A detection method using the digital microfluidic device according to claim 14 or 17, comprising:

Composite droplets are formed in the reaction area of the digital microfluidic chip;

The control module controls the driving electrode of the digital microfluidic chip to alternate between on and off, so that the solid-liquid contact surface at the position of the composite droplet changes between hydrophilic/hydrophobic during the heating process.
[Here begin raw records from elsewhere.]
/-- **THE JOINT TEMPERATURE × COUPLING TANGENT PLANE FOR THERMAL GRAND-CANONICAL STATES.** Let `ω` be a
torus limit, along `Ls → ∞`, of the grand-canonical Gibbs states `e^{−βK_L}/tr e^{−βK_L}` of
`K_L = K_L(t,t',U,μ,h)` (`β ≥ 0`, `U ≥ 0`), and write
`u_{x₁}(ω) = e_{Φ(t₁,t'₁,U₁)}(ω) − μ₁ρ(ω) − h₁ m(ω)` (`m(ω) = Re ω(n_{0↑}) − Re ω(n_{0↓})`) for the `K(x₁)`-energy
density of `ω` at any coupling point `x₁`. Then for every `β₁ ≥ 0` and `x₁ = (t₁,t'₁,U₁,μ₁,h₁)` with `U₁ ≥ 0`:

  `P(β; x) − [β₁ u_{x₁}(ω) − β u_x(ω)] ≤ P(β₁; x₁)`,  `P = gcPressureTT'Zeeman`

— the thermodynamic limit of the Peierls–Bogoliubov tangent at the scaled anchor (every term converges:
`tendsto_log_partitionFn_gcTorus_div_sq_comp`, `tendsto_sum_mul_re_expect_gcTorusHamiltonianTT'_div_sq`). All
the Griffiths brackets below are coordinate instances. [cite: Lieb1973, §V (5.2)–(5.4)] [cite: Ruelle1969, §3.4]
[cite: Griffiths1964] -/
theorem IsTorusLimitOfMixture.gcPressureTT'Zeeman_sub_le_of_gcGibbs
    (hω : ω.IsTorusLimitOfMixture sourcedGibbsCount (gcGibbsWeightTT' β t t' U μ hz)
      (gcGibbsVectorTT' t t' U μ hz) Ls)
    (hLs : Tendsto Ls atTop atTop) {β₁ : ℝ} (hβ₁ : 0 ≤ β₁) (t₁ t'₁ : ℝ) {U₁ : ℝ} (hU₁ : 0 ≤ U₁) (μ₁ h₁ : ℝ) :
    gcPressureTT'Zeeman β t t' U μ hz -
        (β₁ * (ω.meanEnergy (hubbardTTPrimeFermionInteraction t₁ t'₁ U₁) 1 - μ₁ * ω.density -
            h₁ * ((ω.expect ({0} : Finset (Site 2)) (nAt 0 (Finset.mem_singleton_self 0) 0)).re -
              (ω.expect ({0} : Finset (Site 2)) (nAt 0 (Finset.mem_singleton_self 0) 1)).re)) -
          β * (ω.meanEnergy (hubbardTTPrimeFermionInteraction t t' U) 1 - μ * ω.density -
            hz * ((ω.expect ({0} : Finset (Site 2)) (nAt 0 (Finset.mem_singleton_self 0) 0)).re -
              (ω.expect ({0} : Finset (Site 2)) (nAt 0 (Finset.mem_singleton_self 0) 1)).re))) ≤
      gcPressureTT'Zeeman β₁ t₁ t'₁ U₁ μ₁ h₁ := by
  have hP := tendsto_log_partitionFn_gcTorus_div_sq_comp hβ t t' hU μ hz hLs
  have hP₁ := tendsto_log_partitionFn_gcTorus_div_sq_comp hβ₁ t₁ t'₁ hU₁ μ₁ h₁ hLs
  have hA := hω.tendsto_sum_mul_re_expect_gcTorusHamiltonianTT'_div_sq hLs t t' U μ hz
  have hA₁ := hω.tendsto_sum_mul_re_expect_gcTorusHamiltonianTT'_div_sq hLs t₁ t'₁ U₁ μ₁ h₁
  refine le_of_tendsto_of_tendsto (hP.sub ((hA₁.const_mul β₁).sub (hA.const_mul β))) hP₁ ?_
  filter_upwards [hLs.eventually_ge_atTop 1] with j hj
  have hL2 : (0 : ℝ) < ((Ls j : ℕ) : ℝ) ^ 2 := by
    have : (1 : ℝ) ≤ ((Ls j : ℕ) : ℝ) := by exact_mod_cast hj
    positivity
  have hfin := log_partitionFn_gcTorus_ge_tangent_mixture β t t' U μ hz (Ls j) β₁ t₁ t'₁ U₁ μ₁ h₁
  rw [Finset.mul_sum, Finset.mul_sum]
  have e1 : ∑ i, β₁ * (gcGibbsWeightTT' β t t' U μ hz (Ls j) i *
      ((QuantumLattice.expect (gcTorusHamiltonianTT' (Ls j) t₁ t'₁ U₁ μ₁ h₁) (gcGibbsVectorTT' t t' U μ hz (Ls j) i)).re /
        ((Ls j : ℕ) : ℝ) ^ 2)) =
      (β₁ * ∑ i, gcGibbsWeightTT' β t t' U μ hz (Ls j) i *
        (QuantumLattice.expect (gcTorusHamiltonianTT' (Ls j) t₁ t'₁ U₁ μ₁ h₁) (gcGibbsVectorTT' t t' U μ hz (Ls j) i)).re) /
          ((Ls j : ℕ) : ℝ) ^ 2 := by
    rw [Finset.mul_sum, Finset.sum_div]
    exact Finset.sum_congr rfl fun i _ => by ring
  have e2 : ∑ i, β * (gcGibbsWeightTT' β t t' U μ hz (Ls j) i *
      ((QuantumLattice.expect (gcTorusHamiltonianTT' (Ls j) t t' U μ hz) (gcGibbsVectorTT' t t' U μ hz (Ls j) i)).re /
        ((Ls j : ℕ) : ℝ) ^ 2)) =
      (β * ∑ i, gcGibbsWeightTT' β t t' U μ hz (Ls j) i *
        (QuantumLattice.expect (gcTorusHamiltonianTT' (Ls j) t t' U μ hz) (gcGibbsVectorTT' t t' U μ hz (Ls j) i)).re) /
          ((Ls j : ℕ) : ℝ) ^ 2 := by
    rw [Finset.mul_sum, Finset.sum_div]
    exact Finset.sum_congr rfl fun i _ => by ring
  rw [e1, e2, ← sub_div, ← sub_div, div_le_div_iff_of_pos_right hL2]
  exact hfin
Change between states, processing the composite droplets into target droplets with a droplet diameter less than or equal to 10 μm;

The frequency at which the driving electrode alternates between on and off is F≤50Hz, and the processing time for processing the composite droplets is t<1min.
A single cell screening method using the digital microfluidic device of claim 15 or 18, comprising:

Liquid droplets containing the single cells are formed in the reaction area of the digital microfluidic chip, and at least part of the droplets contain the single cells;

The driving electrode drives the droplets to move to the processing area for processing;

The control module controls the driving electrode located in the treatment area to alternate between on and off, so that the solid-liquid contact surface at the position of the droplet changes between hydrophilic/hydrophobic states during the heating process, thereby The diameter of the droplet is reduced to 20 μm to 50 μm; the droplet after the diameter is reduced includes a target droplet containing at most one of the single cells;

Using the optical difference of the target droplets, droplets containing single cells are screened out;

Wherein, the frequency at which the driving electrode alternates between on and off is F≤50Hz, and the processing time for processing the droplets is t<1min.
A library construction and detection method using the digital microfluidic device of claim 16 or 19, comprising:

Composite droplets containing the library are formed in the reaction area of the digital microfluidic chip;

The driving electrode drives the composite droplet to move to the processing area for processing;

The control module controls the driving electrode located in the treatment area to alternate between on and off, so that the solid-liquid contact surface at the position of the composite droplet changes between a hydrophilic/hydrophobic state, thereby making the composite The diameter of the droplets is reduced to less than or equal to 100 μm;

Using the optical difference of the target droplets, detect the nucleic acid content and quality of the target droplets, and then obtain the nucleic acid content and quality of the composite droplets;

Wherein, the frequency at which the driving electrode alternates between on and off is F≤50Hz, and the processing time for processing the droplets is t<1min.
The method according to any one of claims 21 to 23, further comprising: the control module controlling the temperature T≤50°C of the temperature control module.